Este año, debido a la pandemia, se ha suprimido la visita a una base militar, uno de los platos fuertes del programa. Todos llevan mascarillas con la bandera de España y las tres secciones en las que están divididos no se relacionan entre sí, salvo a la hora de comer. Yolanda, la doctora, se encarga de que nadie entre al campamento sin un test de coronavirus negativo.

El Ministerio de Sanidad y las comunidades autónomas han dictado un protocolo sanitario para evitar que los campamentos de verano se conviertan en focos de contagio. En cambio, no existe control sobre su labor pedagógica, pues se considera que solo realizan actividades de ocio sin valor educativo, aunque su director subraya que una de sus principales tareas es la “formación en valores”.

Entre estos valores figura el patriotismo, “algo importante que hemos perdido y tenemos que recuperar”, en palabras de González. El campamento se llama Don Pelayo y su escudo es la silueta del mítico caudillo de la Reconquista cruzada por una pala de zapadores y un HK, el fusil de las Fuerzas Armadas españolas, sobre la bandera nacional.

Aunque esta simbología se asocia a la extrema derecha, el director asegura que en el campamento se habla “de valores y los valores no tienen nada que ver con la política. Hay mucha gente dentro de esto”, agrega, “que ni siquiera tiene nada que ver con Vox”. Hay algunos que sí, como Gema, la coordinadora: fue concejal del PP en Torrejón del Rey (Guadalajara) y en las municipales del año pasado se presentó candidadata por Vox.

Don Pelayo es uno de los más más modernos de los llamados campamentos de orientación militar. La oferta incluye media docena de iniciativas con nombres evocadores del pasado imperial esppañol como Gran Capitán, Tercios de Lezo o Millán Astray.

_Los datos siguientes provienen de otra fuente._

/-- **The `ℤ₂`-tower points at `2` for `W/ℚ` globally minimal with `GoodSS W 2` and `a₂(W) = 0`**, on the good supersingular
`ℤ₂`-model `M_W = integralModelInt W ⊗ ℤ₂` of file 6 (`2 ∣ a₁`, `tr = a₂(W) = 0`, `M_W ⊗ ℚ̄₂ = W ⊗ ℚ̄₂`): the conclusion of
`exists_plusPoints_two` with NO hypothesis beyond K3's/K4's binders — tower points `c_m`, inverters `σ_m`, and
`d_n = 3 • (c_{n+2} + σ_{n+2} • c_{n+2}) − 2 • c_1 ∈ E(ℚ_{2,n})` with `Tr_{n+2/n+1} d_{n+2} = −d_n` and `d_0 ∉ 2E(ℚ₂)`.
[cite: Kobayashi2003, Lemma 8.9, Prop. 8.12 (pp. 16–18)] [cite: Sprung2012, Thm. 2.2 (2′) (p. 1487)] [cite: KuriharaOtsuki2006, p. 557] -/
theorem exists_plusPoints_two_of_goodSS (W : WeierstrassCurve ℚ) [W.IsElliptic] [W.IsGloballyMinimal]
    (hss : GoodSS W 2) (ha : W.frobeniusTrace 2 = 0)
    [hFt : ∀ m, Fintype (stab 2 m ⧸ (stab 2 (m + 1)).subgroupOf (stab 2 m))] :
    ∃ (c : ℕ → localPoints W ℚ_[2]) (σ : ℕ → Field.absoluteGaloisGroup ℚ_[2]) (d : ℕ → localPoints W ℚ_[2]),
      (haveI := isIntegral_genFib_baseChange 2 ((integralModelInt W).map (Int.castRingHom ℤ_[2]))
        ∀ m, (toLoc ((genFibΩ_eq_baseChange ((integralModelInt W).map (Int.castRingHom ℤ_[2]))).trans
              (baseChange_twoAdicModel W))).symm (c m) ∈
            subfieldPoints (genFibΩ 2 ((integralModelInt W).map (Int.castRingHom ℤ_[2]))) (layer 2 m).toSubfield
              coeffs_mem_layer ∧
          (toLoc ((genFibΩ_eq_baseChange ((integralModelInt W).map (Int.castRingHom ℤ_[2]))).trans
              (baseChange_twoAdicModel W))).symm (c m) ∈
            kernel (Valued.v (R := PadicAlgCl 2)) (genFibΩ 2 ((integralModelInt W).map (Int.castRingHom ℤ_[2]))) ∧
          ptLogΩ 2 ((integralModelInt W).map (Int.castRingHom ℤ_[2]))
            ((toLoc ((genFibΩ_eq_baseChange ((integralModelInt W).map (Int.castRingHom ℤ_[2]))).trans
              (baseChange_twoAdicModel W))).symm (c m)) = ell 2 m) ∧
      (∀ m, ∀ τ ∈ stab 2 m, τ • c m = c m) ∧
      (∀ m, 1 ≤ m → σ m • zeta 2 m = (zeta 2 m)⁻¹) ∧
      (∀ n, d n = 3 • (c (n + 2) + σ (n + 2) • c (n + 2)) - 2 • c 1) ∧
      (∀ n, ∀ τ ∈ stab 2 (n + 2), τ • d n = d n) ∧
      (∀ n (σ' : Field.absoluteGaloisGroup ℚ_[2]), σ' • zeta 2 (n + 2) = (zeta 2 (n + 2))⁻¹ → σ' • d n = d n) ∧
      (∀ n, ∑ q : stab 2 (n + 3) ⧸ (stab 2 (n + 3 + 1)).subgroupOf (stab 2 (n + 3)),
          ((q.out : stab 2 (n + 3)) : Field.absoluteGaloisGroup ℚ_[2]) • d (n + 2) = -d n) ∧
      (∀ b : localPoints W ℚ_[2], (∀ τ : Field.absoluteGaloisGroup ℚ_[2], τ • b = b) → d 0 ≠ 2 • b) := by
  haveI := isElliptic_coe_twoAdicModel W
  haveI := isElliptic_toZMod_twoAdicModel W hss.1
  have htr : Literature.NumberTheory.EllipticCurves.HasseManin.tr
      (((integralModelInt W).map (Int.castRingHom ℤ_[2])).map PadicInt.toZMod) = 0 := by
    rw [tr_twoAdicModel W hss.1, ha]
  exact exists_plusPoints_two (a₁_twoAdicModel_mem W hss) htr (baseChange_twoAdicModel W)

end Curve




end SignedKatoOffTwo.LocalTwo

end Summit.BirchSwinnertonDyer.BirchSwinnertonDyer.Theorems

end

Jaume Carbonell, del consejo editor de El Diario de la Educación, subraya que, aunque hay un vacío legal sobre las actividades de ocio y tempo libre, la Administración está “obligada a velar por los derechos de la infancia”, uno de los cuales es no ser adoctrinada. Respecto al uso de armas, incluso simuladas, alega que contradice la vigente ley educativa que señala como uno de sus fines y principios la “educación para la paz, no solo en la enseñanza, sino en todos los ámbitos: personal, familiar y social”.

A preguntas de EL PAIS, el Instituto de la Juventud ha declinado pronunciarse sobre este tipo de campamentos militarizados.